An employee seeking an accommodation for a disability must comply with an employer's reasonable request for medical documentation. See Bramwell v. Blakey, Civ. No. 04-927, 2006 U.S. Dist. LEXIS 32728, *18 (D.D.C. May 24, 2006)("An employer is not required to provide an accommodation prior to receiving medical documentation that substantiates the employee's need for accommodation."); Carroll v. England, 321 F. Supp. 2d 58, 69-70 (D.D.C. 2004) (finding that plaintiff could not prove failure to reasonably accommodate where she declined to provide up-to-date medical documentation upon employer's request). Mr. Gard's refusal to provide updated medical documentation precludes his claim that Defendants discriminated against him when they failed to accommodate his alleged disabilities.

Mr. Gard's allegation of retaliation under the Rehabilitation Act survives to the extent he alleges that "reasonable accommodation problems increased further after a) Plaintiff had filed a formal handicap refusal to continue reasonable accommodation complaint against Defendants on March 14, 2005." Second Am. Compl. ¶ 50. Treating the facts alleged in the Complaint as true, as the Court must do in considering a motion to dismiss pursuant to Rule 12(b)(6), Mr. Gard has stated a claim for retaliation, despite his failure to comply with Defendants' reasonable request for medical documentation. Mr. Gard could prevail on his retaliation claim if he is able to offer affirmative evidence that it was his filing a discrimination complaint, rather than his refusal to provide medical records, that caused Defendants to deny him a reasonable accommodation.*fn4 See, e.g., Zeigler v. Potter, 641 F. Supp. 2d 25, 29 (D.D.C. 2009) (noting that "a plaintiff's good-faith request for accommodations is protected activity and that, therefore, the denial of such accommodations can be retaliatory even if it is ultimately determined plaintiff is not disabled").
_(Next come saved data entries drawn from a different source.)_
/-!
# `BalabanUV.Beta.GAN24.TaylorSandwich` — binder row G-an2-4 / (CONV-C), S-slot, road «S3-Taylor» (`SKELETON-S3.md` v1.1 §16): generic leaf
# «SANDWICH*» — THE ABSOLUTE BOUND OF A ONE-CHANNEL THIRD-JET UNIT SANDWICH (two outer legs, the block-averaged vertex leg, a finite table of
# bounded column mass) IS A `BiLoc`-SHAPE AT THE VERTEX BLOCK, WITH AN `N`-FREE CONSTANT (row owner b2b-balaban-gan24-p1, gen 4)

NOT IN PRINT; OUR BOOKKEEPING.  HONEST FRAMING (cell contract, verbatim): «discharging `BetaPertH` makes Bałaban's UV stability UNCONDITIONAL —
a real constructive-QFT result; it is NOT the continuum limit and NOT the Clay problem.»  HONEST DEPENDENCY (verbatim): «continuum YM on T⁴ ⇐
BetaPertH ∧ nine spine estimates (0/9 proved); BetaPertH ⇐ (D1) ∧ (D4) ∧ CAP+tail; G-an2-4 gates asym, D1 and NE2/3/4.»  [folklore] analysis
on `ℤ^{d+1}` over leaf-04's `TaylorBlockSum` BY NAME: cites nothing, mints no `def … : Prop`, defines nothing, uses no object of an1/an2/an3.
Discharges NOTHING of «E3Shape»/«E3SupRate», (hS, hSall); NOT BetaPertH, NOT continuum, NOT Clay.

## Why (context only; asserted nowhere below)

Every (V-H) and (Λ) row of the S3 SHAPE table (`StencilSlotE3OfPieces.e3Shape_of_pieces`, rows V0∕Vt∕V∕Λ0∕Λt∕Λ) is, by leaf-01's unit splits
(`E3UnitSplitLevels.e3VH_unit_split_of` ∕ `e3FF_unit_split_of`), a prefactor times ONE-CHANNEL SANDWICHES of the literal shape
`Σ'_y Σ_{l′} (Σ'_w Σ_l A l w · Σ_{κ″} (N^{d+1})⁻¹ Σ'_u H κ″ u · T κ″ u w l y l′) · B l′ y` — `A`, `B` the outer legs (`Φ̃`, `G̃`, `H̃` of
`StencilSlotE3PhiLeg` ∕ `FineReadoutDecay`, block-decaying from the read-out blocks `x′`, `z′`), `H` the block-averaged vertex leg (block-decaying
from the source block `u′`), `T` the raw increment table (finite column support around `y`, bounded column mass — `TaylorMassVH` ∕ `TaylorMassLam`).
This file proves, ONCE, that such a sandwich is absolutely summable in `y` and bounded by
`(d+1)·CA·CB·CH·Mass·e^{κ(R_W∕N + (d+1))}·e^{κ(R_U∕N + (d+1))}·Zl_{d+1}(κ∕2)·e^{−(κ∕2)(|x′−u′|₁ + |z′−u′|₁)}` — the `BiLoc … u′ u′` shape of `LocStencil` with an
`N`-FREE constant — so that a row assembler only has to (i) cite the unit split, (ii) cite the three leg bounds and the mass bound, (iii) multiply the
prefactor.  NO cancellation is used (§12.5 of the skeleton: the (V-H)∕(Λ) rows close by absolute bounds; the Wilson row W needs W3 instead).

## Contents ([folklore]; `d` the spatial dimension, sites `Fin (d+1) → ℤ`, `N ≥ 1` the blocking, `quo N` the block index)
§1 finite-support reductions of the inner `tsum`s (`tsum_eq_sum`), termwise domination with leg transfer to the block of `y`
   (`TaylorBlockSum.exp_quo_transfer`), the pointwise bound `abs_term_le`.
§2 **`sandwich_summable`** and **`sandwich_bound`** (the two facts a row assembler consumes; the outer `y`-sum by `TaylorBlockSum.abs_tsum_blockAvg_le₃`).
-/

noncomputable section
open Finset
open scoped BigOperators
open Literature.MathematicalPhysics.QuantumFieldTheory Literature.MathematicalPhysics.QuantumFieldTheory.Balaban1983to89
open Literature.MathematicalPhysics.QuantumFieldTheory.Balaban1983to89.Beta
open B12Sec2to5 (l1 l1_nonneg)
open ExpKernelCalculus (Zl l1_sub_symm l1_sub_triangle)
open LatticeForm (quo)
open Summit.QuantumFields.BalabanUV.Beta.GAN24.TaylorBlockSum (exp_quo_transfer abs_tsum_blockAvg_le₃ summable_blockAvg_of_le₃ nonneg_of_dominated)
D. Plaintiff's Motion for Summary Judgment

In response to Defendants' motion to dismiss, Mr. Gard moved for summary judgment. However, Mr. Gard failed to provide a statement of undisputed material facts or explain why he is entitled to judgment as a matter of law. As explained above, however, Mr. Gard's claim under the Privacy Act fails as a matter of law and he fails to state a claim of discrimination under the Rehabilitation Act. No alleged factual dispute can alter that. With respect to his retaliation claim, there is a factual dispute regarding Defendants' motive for denying Mr. Gard a reasonable accommodation. Accordingly, his motion for summary judgment must be denied.

IV. CONCLUSION

For the reasons set forth above, Defendants' motion to dismiss [Dkt. # 32] will be granted in part and denied in part. Plaintiff's motion for summary judgment [Dkt. # 40] will be denied. A memorializing order accompanies this memorandum opinion.